Le livre s’ouvre par des « Réponses à des problèmes posés par Jean Tardieu », la réponse consistant souvent à traduire en espagnol les mots de Tardieu et parfois à en inverser l’ordre. Juan Luis Martinez interpelle son collègue français dans une seconde partie  : « Tardieu, supposez que l’ESPACE et le TEMPS sont les deux verres d’une paire de lunettes. QUE SE PASSE-T-IL SI VOUS COUVREZ OU FERMEZ UN ŒIL ? ». Ou bien via ce petit traité de parapsychologie : « Tardieu, vous avez été un chat et vous avez eu une maîtresse. VOUS VOUS AIMIEZ BEAUCOUP. CENT ANS ONT PASSE DEPUIS CETTE DERNIÈRE VIE. Maintenant vous êtes la maîtresse et c’est elle votre chat. COMMENT FAITES-VOUS POUR VOUS RECONNAÎTRE ? »

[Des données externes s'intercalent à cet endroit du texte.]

import Summits.ResolutionOfSingularities.ResolutionOfSingularities.Theorems.EquisingularLiftEquisingularLiftNatTowerSeedStageZero
import Summits.ResolutionOfSingularities.ResolutionOfSingularities.Theorems.EquisingularLiftEquisingularLiftNatTowerRoundBFiveClosure
import Summits.ResolutionOfSingularities.ResolutionOfSingularities.Theorems.EquisingularLiftEquisingularLiftNatTowerBFourPointStepsFEZero
import Summits.ResolutionOfSingularities.ResolutionOfSingularities.Theorems.EquisingularLiftEquisingularLiftNatTowerStageZeroCarrier
import Summits.ResolutionOfSingularities.ResolutionOfSingularities.Theorems.EquisingularLiftEquisingularLiftNatHostedEngineInit
import Summits.ResolutionOfSingularities.ResolutionOfSingularities.Theorems.EquisingularLiftEquisingularLiftNatResidueHypDefsE9Prime
import HarnessLib

/-!
# [OURS · L1 W4.5(b) · EL♮(3) · WIDTH TABLE D17 «STAGE-0 TOWER BOOKKEEPING», engine (n5) modulo (T1′)] HSUBⁱ AT THE DOOR OF RECORD τ0′ `ReachTowerNose₀Prime` (…DefsE9Prime p720678) FROM THE POINT-STEP CLOSURE —
# ★★ `Tower.hsubtower₀Prime_of_ptReg₅Prime`

res-L1-w45b-nose-w1 g7 (WIDTH seat D-0157 DOOR 1; desk RULING R82 (A) «(n5) `reachTowerNose₀_of_fact` + exit», R83 (3) «(n5) waits for E9′ + stub-4's (n1)/(n2)»).
Everything of the (n5) driver that does NOT read the body of the letter `TowerPtRegB₅Prime` (E9′ = ✓ `TowerPtRegB₅Prime`, …DefsE9Prime p720678 by res-type-027, desk R83 / NAME FLAG g27-24: the letters of record are the PRIMED ones): given the
blob-E9 supplier binders at `(O, θ, φ)` and the door of record ✓ `ReachTowerNose₀Prime k 3 (Set.range ι) F₉ β T₉ E₉` (…DefsE9Prime p720678), instantiate its ∀R-clause with the
stage-0 motive `INV₀ G γ T E Es Ns K := Tower.InvB₄ O k θ ℙ³_O q Y Ch FE ℙ³_k Z₉ hZ₉ ℙ³_k (𝟙 _) G γ T E Es Ns K ∧ IsClosed K ∧ K ⊆ closure (K ∖ E) ∧ K ≠ univ` on
the stage-0 carrier ★ `Tower.exists_stage0Carrier` (p720711; `F₉ := F₁₀ := ℙ³_k`, `υ' := 𝟙`, `Z₉` a coordinate hyperplane), seed ✓ `Tower.invB₄_seed_stage0`
(p719789), closures ✓ `Tower.towerPtRamB₄_invB₀_FE` (p720191) and ✓ `Tower.towerRoundB₅_invB₄_of_fact` (p719948, from (T-k) `EmbeddedCurveLiftFact`), the
(T1′) closure `TowerPtRegB₅Prime ℙ³_k INV₀` TAKEN AS A HYPOTHESIS BY NAME (discharged in (n5) proper from res-L1-w45b-stub-4's `Tower.invB₄_ptRegStep₅`); exit by
✓ `Tower.invB₄_final` + ✓ `TCPlus.letterDatum_empty` (`E₉ = ∅` is the door's first conjunct) to the HSUBⁱ currency of ✓ `LiftNose.hsublift_of_door` VERBATIM.
Conditional on (T-k) only.  OURS; NOT a statement of any manuscript ([Hironaka2017] is a candidate under adjudication, nothing of it is asserted); AI-written,
weaker than expert review.  DEF-FREE; no `sorry`; standard axioms.  `--kind proof --supports stmt-ResolutionOfSingularities-20148 --as helper`, counted 0.
EL♮(3) is NOT proved here.  [folklore; assembly of ✓ bricks]
-/

set_option linter.dupNamespace false -- mandated namespace `Summit.<Summit>.<Problem>` of this single-conjunct summit
set_option linter.overlappingInstances false -- signatures carry `[IsDomain O] [IsDiscreteValuationRing O]`

noncomputable section

open CategoryTheory CategoryTheory.Limits AlgebraicGeometry TopologicalSpace Topology IsLocalRing
open MvPolynomial
open Literature.AlgebraicGeometry.Resolution
open AlgebraicGeometry.Scheme.IdealSheafData
open Summit.ResolutionOfSingularities.ResolutionOfSingularities.Theses.EquisingularLift.Split
open Summit.ResolutionOfSingularities.ResolutionOfSingularities.Cruxes.EquisingularLift.StrataSplit

namespace Summit.ResolutionOfSingularities.ResolutionOfSingularities.Cruxes.EquisingularLiftNat.Sections
import Summits.HubbardSuperconductivity.HubbardLadder.NeelMarshallFloorRows
import Literature.MathematicalPhysics.QuantumLattice.HeisenbergNeelGapBound
import HarnessLib

/-!
# R2 rows (device D13): certified SPIN-GAP CEILINGS for the spin-½ Heisenberg antiferromagnet on the even `L×L` torus from the landed `m_s²` floors — `E₁ − E₀ ≤ J` on every even torus, `≤ 0.9675·J` / `0.9053·J` at `4×4`, `≤ 0.9343·J` at `6×6` — and the link "H₀ ⇒ the gap closes along even tori"

HONEST FRAMING: ladder R1–R4 with certified numbers; no claim on H/H₀. Cell pub-hubbard, seat r2
(gen 9). Every row is a statement about ONE finite matrix; the last theorem is an implication
between the cell's typed H₀ target and a typed gaplessness statement — neither side is claimed.

## The device (LADDER.md §R2 (D13); OBSERVABLES.md §3 "spin gap"; R2-TABLE §A9)

The R2 observable is the **spectral gap** `Δ(L) = E₁(L) − E₀(L)` of `heisenbergTorus 2 L 1 1`
(spin ½, `J = 1`, all of `H = Σ_{⟨xy⟩} 𝐒_x·𝐒_y` on `(ℤ/Lℤ)²`), typed by the tree's
`Matrix.HasSpectralGap A Δ` ("unique ground state and every other eigenvalue `≥ E₀ + Δ`", Tasaki 2020
§2.1). The tree's Horsch–von der Linden bound WITH THE SHARP MODEL CONSTANT
(`Literature/…/HeisenbergNeelGapBound.lean`, `gap_mul_re_stagStructure_le`: for the Néel wave
`A = Σ_x ε_x S_x^z`, `[[H,A],A]`'s ground-state expectation is `-(8/3)E₀` exactly and `A` maps the
singlet ground state into its orthogonal complement, so the variational principle in the gap form
gives `Δ · ω₀(𝓢_π) ≤ -4E₀` with `𝓢_π = Σ_{x,y} ε_xε_y 𝐒_x·𝐒_y = L⁴ · m_s²(L)`), divided by a
certified LOWER bound on `m_s²(L)` (the landed KLS two-sum-rule rows `NeelTwoSumRuleRows` and the
Marshall floor `NeelMarshallFloorRows`) and a certified LOWER bound on `E₀` (Anderson's
`E₀ ≥ -¾L²`, in the tree; or the inherited `4×4` ED enclosure), is a certified CEILING on `Δ(L)`:

* **`spinGap_le_one`** : for EVERY even `L ≥ 4`, `HasSpectralGap (heisenbergTorus 2 L 1 1) Δ → Δ ≤ 1`
  — i.e. `E₁ − E₀ ≤ J`; NO numerical input (the Marshall floor `ω₀(𝓢_π) ≥ -4E₀` meets the
  Horsch–von der Linden ceiling `Δ·ω₀(𝓢_π) ≤ -4E₀` exactly);
* **`spinGap_four_le_of_groundEnergy_le`** : `E₀(4×4) ≤ -11.2284831934 → Δ(4) ≤ 0.9675`
  (hypothesis = the pub-mbboot [H_4] upper already used by `neelOrderParamSq_four_ge_of_groundEnergy_le`;
  energy lower bound = Anderson, in the tree);
* **`spinGap_four_le_of_groundEnergy_mem`** : the two-sided inherited ED enclosure
  `E₀(4×4) ∈ [-11.2284832475, -11.2284831934]` (pub-mbboot [H_4x4] E2) `→ Δ(4) ≤ 0.9053`;
* **`spinGap_four_le_of_neelOrderParamSq_ge`** (CALIBRATION row, hypothesis = the inherited exact-ED
  value `m_s²(4) ≥ 0.2765`, pub-mbboot §ADV2-A correlator enclosures × 3 by the singlet rule, and the
  ED energy lower endpoint) `→ Δ(4) ≤ 0.6346` — shows the kernel is within 10 % of the truth;
* **`spinGap_six_le_of_groundEnergy_le`** : `E₀(6×6) ≤ -24.0846218 → Δ(6) ≤ 0.9343` ([H_6]).

Comparator (never an input): exact diagonalisation of the `4×4` torus gives `E₀ = -11.2284832`,
`E₁ = -10.6498849` (the `S = 1`, `k = (π,π)` tower state), `Δ(4) = 0.5786` (float Lanczos in the
`S^z_tot = 0` sector, this seat, reproducing the standard ED tables); the sharp-constant kernel
itself is 91 % saturated there (`Δ·L⁴m_s² = 40.96 ≤ 44.91 = -4E₀`). At `L = 8, 10, 12` the
energy-assisted floors give only `Δ ≤ 1.20 / 1.29 / 1.19`, weaker than the universal `Δ ≤ 1`, and
are not filed. The ceilings do NOT decay with `L` (the floors decay like `1/L²`): nothing here
bears on the thermodynamic limit.

* **`not_uniformGap_of_neelOrderSpinHalfSquare`** (cell link, Links.md H₀ line): the typed H₀ target
  `NeelOrderSpinHalfSquare` (Néel LRO along even tori for every `J > 0`) implies that NO `Δ > 0` is a
  spectral gap of `heisenbergTorus 2 L 1 1` for all large even `L` — the Horsch–von der Linden /
  Koma–Tasaki "LRO forces low-lying states" dichotomy (`not_hasStaggeredEvenTorusLRO_of_uniform_gap`),
  the finite-volume shadow of the Anderson tower of states. An implication between typed statements;
  neither is claimed.

References: P. Horsch, W. von der Linden, Z. Phys. B 72 (1988) 181; T. Koma, H. Tasaki, Commun.
Math. Phys. 158 (1993) 191, §7 eq. (7.9), and J. Stat. Phys. 76 (1994) 745, Thm 2.2; H. Tasaki,
J. Stat. Phys. 174 (2019) 735, §2; E. Lieb, D. Mattis, J. Math. Phys. 3 (1962) 749, Thm 2 (Marshall
sign); T. Kennedy, E. H. Lieb, B. S. Shastry, J. Stat. Phys. 53 (1988) 1019; P. W. Anderson, Phys.
Rev. 83 (1951) 1260, 86 (1952) 694; H. Tasaki, *Physics and Mathematics of Quantum Many-Body
Systems* (2020) §2.1 (`HasSpectralGap`).
-/

noncomputable section

open Matrix Complex Finset Filter Topology Literature.MathematicalPhysics.QuantumLattice
  Literature.Probability.LatticeModels
open scoped ComplexOrder

namespace Summit.HubbardSuperconductivity.HubbardLadder

/-! ### The kernel in cell vocabulary -/

/-- The cell's staggered structure-factor operator is the Literature file's Néel-signed operator
(`neelSign x = (-1)^{Σᵢ xᵢ}` on canonical representatives). [folklore] -/
theorem stagStructureOp_eq_neelSign (L : ℕ) [NeZero L] (n : ℕ) :
    stagStructureOp L n =
      ∑ x : TorusSite 2 L, ∑ y : TorusSite 2 L, ((neelSign x * neelSign y : ℝ) : ℂ) •
        ∑ α : Fin 3, (siteSpin n x α * siteSpin n y α : Op (TorusSite 2 L) (n + 1)) := rfl

/-- A spectral gap is positive (unfolding `Matrix.HasSpectralGap`). [cite: Tasaki2020, §2.1] -/
theorem spinGap_pos {L : ℕ} [NeZero L] {Δ : ℝ}
    (hΔ : (heisenbergTorus 2 L 1 1).HasSpectralGap Δ) : 0 < Δ :=
  (((heisenbergTorus_isHermitian 2 L 1 1).hasSpectralGap_iff_card_filter Δ).1 hΔ).1

/-- **Horsch–von der Linden with the sharp constant, cell vocabulary**: a spectral gap `Δ` of the
spin-½ Heisenberg antiferromagnet on the even `L×L` torus (`J = 1`) satisfies
`Δ · Re ω₀(𝓢_π) ≤ -4 E₀`. [cite: HorschVonDerLinden1988] [cite: KomaTasaki1993, §7 eq. (7.9)]
[cite: Tasaki2019Tower, §2] -/
theorem spinGap_mul_re_stagStructureOp_le (L : ℕ) [NeZero L] (hL2 : 2 ∣ L) {Δ : ℝ}
    (hΔ : (heisenbergTorus 2 L 1 1).HasSpectralGap Δ) :
    Δ * ((heisenbergTorus 2 L 1 1).groundStateFunctional (stagStructureOp L 1)).re ≤
      -4 * (heisenbergTorus 2 L 1 1).groundEnergy := by
  rw [stagStructureOp_eq_neelSign]
  exact gap_mul_re_stagStructure_le L 1 (by norm_num) hL2 hΔ

/-- `Re ω₀(𝓢_π) = L⁴ · m_s²(L)` at `J = 1` (the bridge `neelOrderParamSq_succ_eq_re_groundStateFunctional`).
[folklore] -/
theorem re_groundStateFunctional_stagStructureOp_eq (L : ℕ) [NeZero L] :
    ((heisenbergTorus 2 L 1 1).groundStateFunctional (stagStructureOp L 1)).re =
      (L : ℝ) ^ 4 * neelOrderParamSq L 1 := by
  obtain ⟨k, rfl⟩ : ∃ k, L = k + 1 := ⟨L - 1, by have := NeZero.ne L; omega⟩
  rw [neelOrderParamSq_succ_eq_re_groundStateFunctional]
  have hL : ((k + 1 : ℕ) : ℝ) ^ 4 ≠ 0 := by positivity
  field_simp

/-- **Spin gap × Néel order parameter**: `Δ · L⁴ · m_s²(L) ≤ -4E₀(L)` (`J = 1`, `L` even).
[cite: HorschVonDerLinden1988] [cite: Tasaki2019Tower, §2] -/
theorem spinGap_mul_neelOrderParamSq_le (L : ℕ) [NeZero L] (hL2 : 2 ∣ L) {Δ : ℝ}
    (hΔ : (heisenbergTorus 2 L 1 1).HasSpectralGap Δ) :
    Δ * ((L : ℝ) ^ 4 * neelOrderParamSq L 1) ≤ -4 * (heisenbergTorus 2 L 1 1).groundEnergy := by
  rw [← re_groundStateFunctional_stagStructureOp_eq]
  exact spinGap_mul_re_stagStructureOp_le L hL2 hΔ

/-- **Energy-free form** (Anderson's `E₀ ≥ -¾L²` inside): `Δ · L⁴ · m_s²(L) ≤ 3L²` (`J = 1`, `L ≥ 3`
even). [cite: HorschVonDerLinden1988] [cite: Anderson1951] -/
theorem spinGap_mul_neelOrderParamSq_le_three_mul_sq (L : ℕ) [NeZero L] (hL2 : 2 ∣ L) (hL3 : 3 ≤ L)
    {Δ : ℝ} (hΔ : (heisenbergTorus 2 L 1 1).HasSpectralGap Δ) :
    Δ * ((L : ℝ) ^ 4 * neelOrderParamSq L 1) ≤ 3 * (L : ℝ) ^ 2 := by
  rw [← re_groundStateFunctional_stagStructureOp_eq, stagStructureOp_eq_neelSign]
  have h := gap_mul_re_stagStructure_le_spinHalf L (by norm_num) hL2 hL3 hΔ
  norm_num at h ⊢
  linarith

/-- **The row kernel**: a certified floor `c ≤ m_s²(L)` (`c > 0`) and a certified energy lower
bound `e ≤ E₀(L)` turn a spectral gap into the ceiling `Δ ≤ -4e / (L⁴ c)`. [folklore] -/
theorem spinGap_le_of_le_neelOrderParamSq {L : ℕ} [NeZero L] (hL2 : 2 ∣ L) {Δ : ℝ}
    (hΔ : (heisenbergTorus 2 L 1 1).HasSpectralGap Δ) {c e : ℝ} (hc : 0 < c)
    (hm : c ≤ neelOrderParamSq L 1) (he : e ≤ (heisenbergTorus 2 L 1 1).groundEnergy) :
    Δ ≤ -4 * e / ((L : ℝ) ^ 4 * c) := by
  have hΔ0 : 0 < Δ := spinGap_pos hΔ
  have hL : (0 : ℝ) < (L : ℝ) := by exact_mod_cast Nat.pos_of_ne_zero (NeZero.ne L)
  have h := spinGap_mul_neelOrderParamSq_le L hL2 hΔ
  rw [le_div_iff₀ (by positivity)]
  calc Δ * ((L : ℝ) ^ 4 * c) ≤ Δ * ((L : ℝ) ^ 4 * neelOrderParamSq L 1) :=
        mul_le_mul_of_nonneg_left (mul_le_mul_of_nonneg_left hm (by positivity)) hΔ0.le
    _ ≤ -4 * (heisenbergTorus 2 L 1 1).groundEnergy := h
    _ ≤ -4 * e := by linarith

/-- **The energy-free row kernel**: a certified floor `c ≤ m_s²(L)` (`c > 0`, `L ≥ 3` even) gives
`Δ ≤ 3 / (L² c)`. [folklore] -/
theorem spinGap_le_of_le_neelOrderParamSq_energyFree {L : ℕ} [NeZero L] (hL2 : 2 ∣ L) (hL3 : 3 ≤ L)
    {Δ : ℝ} (hΔ : (heisenbergTorus 2 L 1 1).HasSpectralGap Δ) {c : ℝ} (hc : 0 < c)
    (hm : c ≤ neelOrderParamSq L 1) : Δ ≤ 3 / ((L : ℝ) ^ 2 * c) := by
  have hΔ0 : 0 < Δ := spinGap_pos hΔ
  have hL : (0 : ℝ) < (L : ℝ) := by exact_mod_cast Nat.pos_of_ne_zero (NeZero.ne L)
  have h := spinGap_mul_neelOrderParamSq_le_three_mul_sq L hL2 hL3 hΔ
  rw [le_div_iff₀ (by positivity)]
  have h1 : Δ * ((L : ℝ) ^ 4 * c) ≤ 3 * (L : ℝ) ^ 2 :=
    le_trans (mul_le_mul_of_nonneg_left (mul_le_mul_of_nonneg_left hm (by positivity)) hΔ0.le) h
  have hL2' : (0 : ℝ) < (L : ℝ) ^ 2 := by positivity
  nlinarith [h1, hL2']

/-! ### The universal row: `E₁ − E₀ ≤ J` on every even torus -/

/-- **Row A9.0 (universal, no numerical input)**: for every even `L ≥ 4`, a spectral gap `Δ` of the
spin-½ Heisenberg antiferromagnet `Σ_{⟨xy⟩} 𝐒_x·𝐒_y` on the `L×L` torus satisfies **`Δ ≤ 1`**, i.e.
`E₁ − E₀ ≤ J`. The Marshall–Lieb–Mattis floor `L⁴m_s²(L) ≥ -4E₀(L)`
(`neelOrderParamSq_ge_of_groundEnergy`) meets the Horsch–von der Linden ceiling
`Δ·L⁴m_s²(L) ≤ -4E₀(L)`; `E₀ < 0` by the dimer bound. Comparator: `Δ(4) = 0.5786` (ED).
[cite: HorschVonDerLinden1988] [cite: LiebMattis1962, Theorem 2] [cite: Tasaki2019Tower, §2] -/
theorem spinGap_le_one (L : ℕ) [NeZero L] (hL2 : 2 ∣ L) (hL4 : 4 ≤ L) {Δ : ℝ}
    (hΔ : (heisenbergTorus 2 L 1 1).HasSpectralGap Δ) : Δ ≤ 1 := by
  have hL : (0 : ℝ) < (L : ℝ) := by exact_mod_cast Nat.pos_of_ne_zero (NeZero.ne L)
  have hL4' : (0 : ℝ) < (L : ℝ) ^ 4 := by positivity
  have hm := neelOrderParamSq_ge_of_groundEnergy L hL2 (by omega) one_pos
  have hE : (heisenbergTorus 2 L 1 1).groundEnergy ≤ -(3 * 1 / 8) * (L : ℝ) ^ 2 :=
    heisenbergSquareTorus_groundEnergy_le_dimer zero_le_one L hL2 hL4
  have hE0 : (heisenbergTorus 2 L 1 1).groundEnergy < 0 := by nlinarith [hE, hL]
  have h := spinGap_mul_neelOrderParamSq_le L hL2 hΔ
  have hX : -4 * (heisenbergTorus 2 L 1 1).groundEnergy ≤ (L : ℝ) ^ 4 * neelOrderParamSq L 1 := by
    rw [div_le_iff₀ hL4'] at hm
    linarith
  have hXpos : 0 < (L : ℝ) ^ 4 * neelOrderParamSq L 1 := by linarith
  have h1 : Δ * ((L : ℝ) ^ 4 * neelOrderParamSq L 1) ≤ 1 * ((L : ℝ) ^ 4 * neelOrderParamSq L 1) := by
    linarith
  exact le_of_mul_le_mul_right h1 hXpos

/-! ### Energy-assisted rows (R2-TABLE §A9; hypotheses = the inherited pub-mbboot energy certificates [H_L] already used by §A8) -/

/-- **Row A9.4**: `E₀(4×4) ≤ -11.2284831934 → Δ(4) ≤ 0.9675` (floor = KLS row
`neelOrderParamSq_four_ge_of_groundEnergy_le : 0.1938 ≤ m_s²(4)`; energy lower bound = Anderson, in
the tree; `3·16 / (256 · 0.1938) = 0.96749…`). Comparator ED `0.5786`.
[cite: HorschVonDerLinden1988] [cite: KLS1988JSP, eqs. (2)-(4)] [cite: Anderson1951] -/
theorem spinGap_four_le_of_groundEnergy_le {Δ : ℝ} (hΔ : (heisenbergTorus 2 4 1 1).HasSpectralGap Δ)
    (hE : (heisenbergTorus 2 4 1 1).groundEnergy ≤ -11.2284831934) : Δ ≤ 0.9675 := by
  have h := spinGap_le_of_le_neelOrderParamSq_energyFree (L := 4) (by norm_num) (by norm_num) hΔ
    (by norm_num) (neelOrderParamSq_four_ge_of_groundEnergy_le 1 one_pos hE)
  norm_num at h ⊢
  linarith

/-- **Row A9.4′**: the two-sided inherited ED enclosure `E₀(4×4) ∈ [-11.2284832475, -11.2284831934]`
(pub-mbboot [H_4x4] E2) `→ Δ(4) ≤ 0.9053` (`4·11.2284832475 / (256·0.1938) = 0.90529`).
Comparator ED `0.5786`. [cite: HorschVonDerLinden1988] [cite: KLS1988JSP, eqs. (2)-(4)] -/
theorem spinGap_four_le_of_groundEnergy_mem {Δ : ℝ} (hΔ : (heisenbergTorus 2 4 1 1).HasSpectralGap Δ)
    (hE : (heisenbergTorus 2 4 1 1).groundEnergy ≤ -11.2284831934)
    (hE' : -11.2284832475 ≤ (heisenbergTorus 2 4 1 1).groundEnergy) : Δ ≤ 0.9053 := by
  have h := spinGap_le_of_le_neelOrderParamSq (L := 4) (by norm_num) hΔ (by norm_num)
    (neelOrderParamSq_four_ge_of_groundEnergy_le 1 one_pos hE) hE'
  norm_num at h ⊢
  linarith

/-- **Row A9.4″ (CALIBRATION row; hypothesis = the inherited exact value of the observable itself)**:
`0.2765 ≤ m_s²(4)` (pub-mbboot §ADV2-A certified ED correlator enclosures `C_zz(0,1) = -0.11696337`,
`C_zz(1,1) = C_zz(0,2) = 0.07125510`, `C_zz(1,2) = -0.06738806`, `C_zz(2,2) = 0.05987513`, times `3`
by the singlet rule: `m_s²(4) = 3·1.47481/16 = 0.27653`) and `-11.2284832475 ≤ E₀(4×4)`
`→ Δ(4) ≤ 0.6346`. Comparator ED `0.5786`: the sharp-constant kernel is within 10 %.
[cite: HorschVonDerLinden1988] [cite: Tasaki2019Tower, §2] -/
theorem spinGap_four_le_of_neelOrderParamSq_ge {Δ : ℝ}
    (hΔ : (heisenbergTorus 2 4 1 1).HasSpectralGap Δ) (hm : 0.2765 ≤ neelOrderParamSq 4 1)
    (hE' : -11.2284832475 ≤ (heisenbergTorus 2 4 1 1).groundEnergy) : Δ ≤ 0.6346 := by
  have h := spinGap_le_of_le_neelOrderParamSq (L := 4) (by norm_num) hΔ (by norm_num) hm hE'
  norm_num at h ⊢
  linarith

/-- **Row A9.6**: `E₀(6×6) ≤ -24.0846218 → Δ(6) ≤ 0.9343` (floor = KLS row
`neelOrderParamSq_six_ge_of_groundEnergy_le : 0.0892 ≤ m_s²(6)`, [H_6] integer-MPS upper; Anderson
lower; `108 / (1296·0.0892) = 0.93423…`). Comparator: QMC `m_s²(6) = 0.2098` would give `≤ 0.40`.
[cite: HorschVonDerLinden1988] [cite: KLS1988JSP, eqs. (2)-(4)] [cite: Anderson1951] -/
theorem spinGap_six_le_of_groundEnergy_le {Δ : ℝ} (hΔ : (heisenbergTorus 2 6 1 1).HasSpectralGap Δ)
    (hE : (heisenbergTorus 2 6 1 1).groundEnergy ≤ -24.0846218) : Δ ≤ 0.9343 := by
  have h := spinGap_le_of_le_neelOrderParamSq_energyFree (L := 6) (by norm_num) (by norm_num) hΔ
    (by norm_num) (neelOrderParamSq_six_ge_of_groundEnergy_le 1 one_pos hE)
  norm_num at h ⊢
  linarith

/-! ### The thermodynamic-limit link: H₀ forces the gap to close along even tori -/

/-- **Cell link (H₀ line)**: the typed H₀ target `NeelOrderSpinHalfSquare` (Néel long-range order of
the spin-½ square-lattice Heisenberg antiferromagnet along even tori, every `J > 0`) implies that
there is NO uniform spectral gap: no `Δ > 0` is a spectral gap of `heisenbergTorus 2 L 1 1` for all
large even `L` (Horsch–von der Linden / Koma–Tasaki: LRO forces low-lying states; the finite-volume
trace of the Anderson tower). An implication between typed statements; neither side is claimed.
[cite: HorschVonDerLinden1988] [cite: KomaTasaki1994, Theorem 2.2] [cite: Tasaki2019Tower, §2] -/
theorem not_uniformGap_of_neelOrderSpinHalfSquare (h : NeelOrderSpinHalfSquare) :
    ¬ ∃ Δ : ℝ, 0 < Δ ∧ ∀ᶠ k : ℕ in atTop, (heisenbergTorus 2 (2 * k + 2) 1 1).HasSpectralGap Δ := by
  rintro ⟨Δ, hΔ, hgap⟩
  exact not_hasStaggeredEvenTorusLRO_of_uniform_gap (d := 2) (by norm_num) hΔ hgap (h 1 one_pos)

end Summit.HubbardSuperconductivity.HubbardLadder

end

Troisième partie des réjouissances « Devoirs d’arithmétique ». Par exemple : si l’on multiplie 4 tigres du Bengale par 8 serpents à sonnettes, qu’obtient on ? Les 32 dents de l’Homo Sapiens, bien sûr. Suivront « l ‘espace et le temps », « la zoologie », « la littérature » (je vous recommande « la page blanche » ou « les méditations sur René Magritte » dédiées à Michel Foucault) et enfin septième et dernière partie «  le désordre des sens » avant « un épigraphe pour un livre condamné : (la politique) ».

Glissé dans le livre, un épais appendice où les traducteurs signent plusieurs approches précises et savantes de cette « œuvre singulière » et ils sourcent les citations et les images de ce bel ouvrage dont tout, jusqu’aux rabats et à la quatrième de couverture, est un délice.

Tous les poètes habitent à Valparaiso, Avignon Off, Théâtre transversal, 11h, du 7 au 25 juillet (sf mercredi)

Le nouveau roman par Juan Luis Martinez, édition en (presque) fac-similé traduit de l’espagnol (Chili) par Pedro Araya Riquelme, Guillaume Contré, Bastien Gallet, Viviana Méendez Moya et Aurélien Talbot. Editions MF, 35 €.